Выбрать главу

Встретив его вопросительный взгляд, она сказала, морщась:

— Баб жалко…

Он улыбнулся снисходительно, не принимая ее слов всерьез, и с этой снисходительной улыбкой оглядел столики. Лика увидела, что большинство женщин отвечали на его взгляд как могли приятнее и только у некоторых неумело-неприступно деревенело лицо. Лика подумала, что все они, вернувшись из ресторана, не раз будут рассказывать, что сидел рядом один, страшно интересный, и так смотрел, так смотрел, что просто ужас. И Лика поняла, что Садчикову давно надоело это запрограммированное внимание, что понимать и жалеть женщин так, как понимает и жалеет она, он не может, потому что у него иная точка отсчета.
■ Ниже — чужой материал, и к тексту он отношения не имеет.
import Summits.Ventures.HodgeRepro2.T6N43BergmanPlaces
import Summits.Ventures.HodgeRepro2.T6N43ExplicitToy

/-!
# T6N43BergmanToy — non-vacuity witnesses for the Bergman-explicit bundles (README §10.5(ii)(c)/(d))

The carriers `N43Places.BergmanU11` / `N43Places.BergmanPlaces` are inhabited, and the five remaining
binders of `BergmanPlaces.N43_places_bergman` (the displays `Hyp.EischenLiu2024_Sec2_2` ×3 and
`Hyp.Ruhl1970_A2f` ×2) hold JOINTLY on a toy: `N43Toy.bergmanU11` is the Cartan line of `toyU11`
(T6N43Toy.lean: `H = ℝ ∋ η`, `rep η = a_{η/2}`, Rühl's radial measure `½ sinh η dη` on η > 0, the
Eischen–Liu L-factor of weight (0; 0), twist 0) with the forced-vector scalar `c = 1` — its Bergman datum
has, by construction, the coefficients `⟨π₃(a_{η/2})1, 1⟩₃ = cosh(η/2)^{−3}·π/2` (so (N4.3.P2) /
(N4.3.P2′) hold with no hypothesis, `BergmanU11.datum_*`), and the (A-2f) display transfers from
`toyU11_A2f` along the equal measure and matrix map (`ArchDoublingDatum.ruhl_A2f_of_eq`). The bundle
`N43Toy.bergmanToy : BergmanPlaces` (compact place `explicitU2` of T6N43ExplicitToy.lean) satisfies the
five binders at once (`bergman_binders_jointly_satisfiable`) and the theorem applies to it
(`bergmanToy_archNonvanishing`). Axioms: {propext, Classical.choice, Quot.sound}. §8(d): uses an
L-value-free non-vanishing device: NO.
-/

namespace Summit.Ventures.HodgeRepro2.T6

open MeasureTheory

namespace N43Toy

/-- The Bergman-explicit toy at a (1,1)-place: `toyU11`'s Cartan line with the forced-vector scalar
`c = 1`. -/
noncomputable def bergmanU11 : N43Places.BergmanU11 where
  H := ℝ
  μ := toyU11.μ
  rep := toyU11.rep
  rep_mem := toyU11.rep_mem
  rep_measurable := toyU11.rep_measurable
  c := 1
  hc := one_ne_zero
  Lfac := toyU11.Lfac
  τ := 0
  ν := 0
  r := 0

/-- The Bergman toy's datum has `toyU11`'s measure and matrix map. -/
theorem bergmanU11_datum_μ : bergmanU11.datum.μ = toyU11.μ := rfl

/-- `rep`. -/
theorem bergmanU11_datum_rep : bergmanU11.datum.rep = toyU11.rep := rfl

/-- The (A-2f) display on the Bergman toy, transferred from `toyU11_A2f`. -/
theorem bergmanU11_A2f : Hyp.Ruhl1970_A2f bergmanU11.datum :=
  ArchDoublingDatum.ruhl_A2f_of_eq rfl rfl toyU11_A2f

/-- The Eischen–Liu display on the Bergman toy: its L-factor is `toyU11`'s (weight (0; 0), twist 0). -/
theorem bergmanU11_EL :
    Hyp.EischenLiu2024_Sec2_2 1 1 bergmanU11.τ bergmanU11.ν bergmanU11.r bergmanU11.Lfac :=
  fun _ => rfl

/-- The Bergman toy's coefficient on the forced vector is `cosh(η(g)/2)^{−3} · π/2` in modulus — the
explicit form of (N4.3.P2′) on the toy (`c = 1`, `‖f‖₃² = π/2`). -/
theorem bergmanU11_norm_coeffπ (g : ℝ) :
    ‖bergmanU11.datum.coeffπ g‖ =
      Real.pi / 2 * Real.cosh (bergmanU11.datum.eta g / 2) ^ (-3 : ℤ) := by
  rw [bergmanU11.datum_lowestWeightCoefficient g]
  show (‖(1 : ℂ)‖ * Real.sqrt (Real.pi / 2)) ^ 2 * _ = _
  rw [norm_one, one_mul, Real.sq_sqrt (by positivity)]

/-- The Bergman-explicit toy bundle: the compact toy of T6N43ExplicitToy.lean at τ′₁, the Bergman toy
at τ′₂ and τ′₃. -/
noncomputable def bergmanToy : N43Places.BergmanPlaces where
  p₁ := explicitU2
  p₂ := bergmanU11
  p₃ := bergmanU11

/-- README §10.5(ii)(c)/(d) for `BergmanPlaces.N43_places_bergman`: the carrier is inhabited and its
five binders (displays only) are jointly satisfiable. -/
theorem bergman_binders_jointly_satisfiable :
    ∃ X : N43Places.BergmanPlaces,
      Hyp.EischenLiu2024_Sec2_2 2 0 X.p₁.τ X.p₁.ν X.p₁.r X.p₁.Lfac ∧
      Hyp.Ruhl1970_A2f X.p₂.datum ∧
      Hyp.EischenLiu2024_Sec2_2 1 1 X.p₂.τ X.p₂.ν X.p₂.r X.p₂.Lfac ∧
      Hyp.Ruhl1970_A2f X.p₃.datum ∧
      Hyp.EischenLiu2024_Sec2_2 1 1 X.p₃.τ X.p₃.ν X.p₃.r X.p₃.Lfac :=
  ⟨bergmanToy, explicitU2_EL, bergmanU11_A2f, bergmanU11_EL, bergmanU11_A2f, bergmanU11_EL⟩

/-- The theorem applied to the Bergman toy bundle. -/
theorem bergmanToy_archNonvanishing : bergmanToy.toPlaces.ArchNonvanishing :=
  bergmanToy.archNonvanishing_bergman explicitU2_EL bergmanU11_A2f bergmanU11_EL bergmanU11_A2f
    bergmanU11_EL

/-- The consumer theorem on the toy: `hx` is `rfl`. -/
theorem bergmanToy_binders :
    bergmanToy.toPlaces.d₁.CharacterCoefficient bergmanToy.toPlaces.m ∧
      bergmanToy.toPlaces.d₂.FockLineIdentification ∧
      bergmanToy.toPlaces.d₂.LowestWeightCoefficient ∧
      bergmanToy.toPlaces.d₃.FockLineIdentification ∧
      bergmanToy.toPlaces.d₃.LowestWeightCoefficient :=
  bergmanToy.binders_of_eq _ rfl

end N43Toy

end Summit.Ventures.HodgeRepro2.T6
— Да, конечно, — проговорила она. — Вы другие.

— Потому что тебе их жалко, а мне нет?

— Потому что ты меряешь их своей постелью.

— Позволь, позволь! — воскликнул он. — А они?

— И они, — согласилась она. — Но с небольшой разницей. То, что почти для всех вас конец, то почти для всех нас — начало.

— Такова природа, — пошловато сказал он. Быть серьезным на эту тему ему не хотелось.

— Оставь! — воскликнула она. — Природа кончилась на изобретении дубинки.

Он как-то вдруг стушевался, будто испугался ее, и она это сразу ощутила.

— Вот видишь, — сказала она, — даже ты боишься.

— Позволь, позволь! — закричал он. — Чего боюсь?

— Откуда я знаю, чего вы все боитесь! — воскликнула она. — Вам нравится оставаться животными, но мы хотим другого! Мы! Другого!

— Ты просто сумасшедшая! — сказал он, схватив ее руки, которыми она тихо колотила по столу. — Ты сумасшедшая, — повторил он убежденно и с большим интересом. — Ты хочешь сказать, что мы отстали от вас?

— А ты посмотри! Ты посмотри на себя! — показала она в сторону столиков. — Это у тебя сальная рожа, это ты щиплешь за ляжку! Ты! Все они — это ты!..

Он торопливо отпустил ее руки. И тут же усмехнулся, делая вид, что ее слова нисколько его не задевают. А она, пригнув голову к салатам из сельди и зеленого горошка, упираясь в него бешеным взглядом, шипела разъяренной кошкой:

— Вы не отстали, вы деградируете! Вам до сих пор нравится убивать, вы губите землю радиацией и заводскими стоками, вы травите наших детей алкоголем, приготовленным из автомобильных шин! Это вы сумасшедшие! Вы боитесь чувств, боитесь мыслей, боитесь начальства, боитесь самих себя! Вы перестали быть мужчинами!.. Пусти меня! Пусти, я не хочу быть там, где нет мужчин!

Она и в самом деле вскочила и стремительно пошла к выходу. Ей уступали дорогу и смотрели вслед. Женщины смотрели с превосходством: у нас-то ведь все хорошо, не правда ли, милый?

* * *

Муж ждал ее на автобусной остановке.

— Испортился телевизор? — спросила она.

— Где ты была? — воскликнул муж. — Так долго? Я считал, что ты у Никитиных, но Ия Константиновна…

— Я была в ресторане, — нетерпеливо сказала она.

— Где? — изумился он. Нахмурился торопливо: — С кем?

Она усмехнулась его натужной ревности. Нисколько его не интересовало, где и с кем, но он соблюдал приличия.

— Я была с Садчиковым. Он очень нравится женщинам. А как его находишь ты?

Муж был недоволен. Но не тем недоволен, что она была с кем-то, а тем, что она не захотела скрыть, с кем была, и этим вынуждала его и дальше разыгрывать ревность. Он что-то невыразительно выговаривал ей, но она шла на полшага впереди и не слушала. Когда они вошли в подъезд, муж остановился у почтового ящика, чтобы достать вечернюю газету.

В гостиной работал телевизор. Толстое лицо на экране тянуло про любовь липким тенором. Лику передернуло от отвращения. Пожалуй, с меня хватит, сказала она и вытащила из-под телевизора одну из четырех рахитичных ножек. Телевизор стоял на трех и пел. Лика злорадно толкнула его на охромевшую сторону, он грохнулся на пол и осип. Он был со Знаком качества и пытался работать в лежачем положении. Лика запустила в экран тихоокеанской раковиной. В телевизоре нехотя что-то взорвалось.

Но террористическая акция потребовала слишком долгих усилий и облегчения не принесла.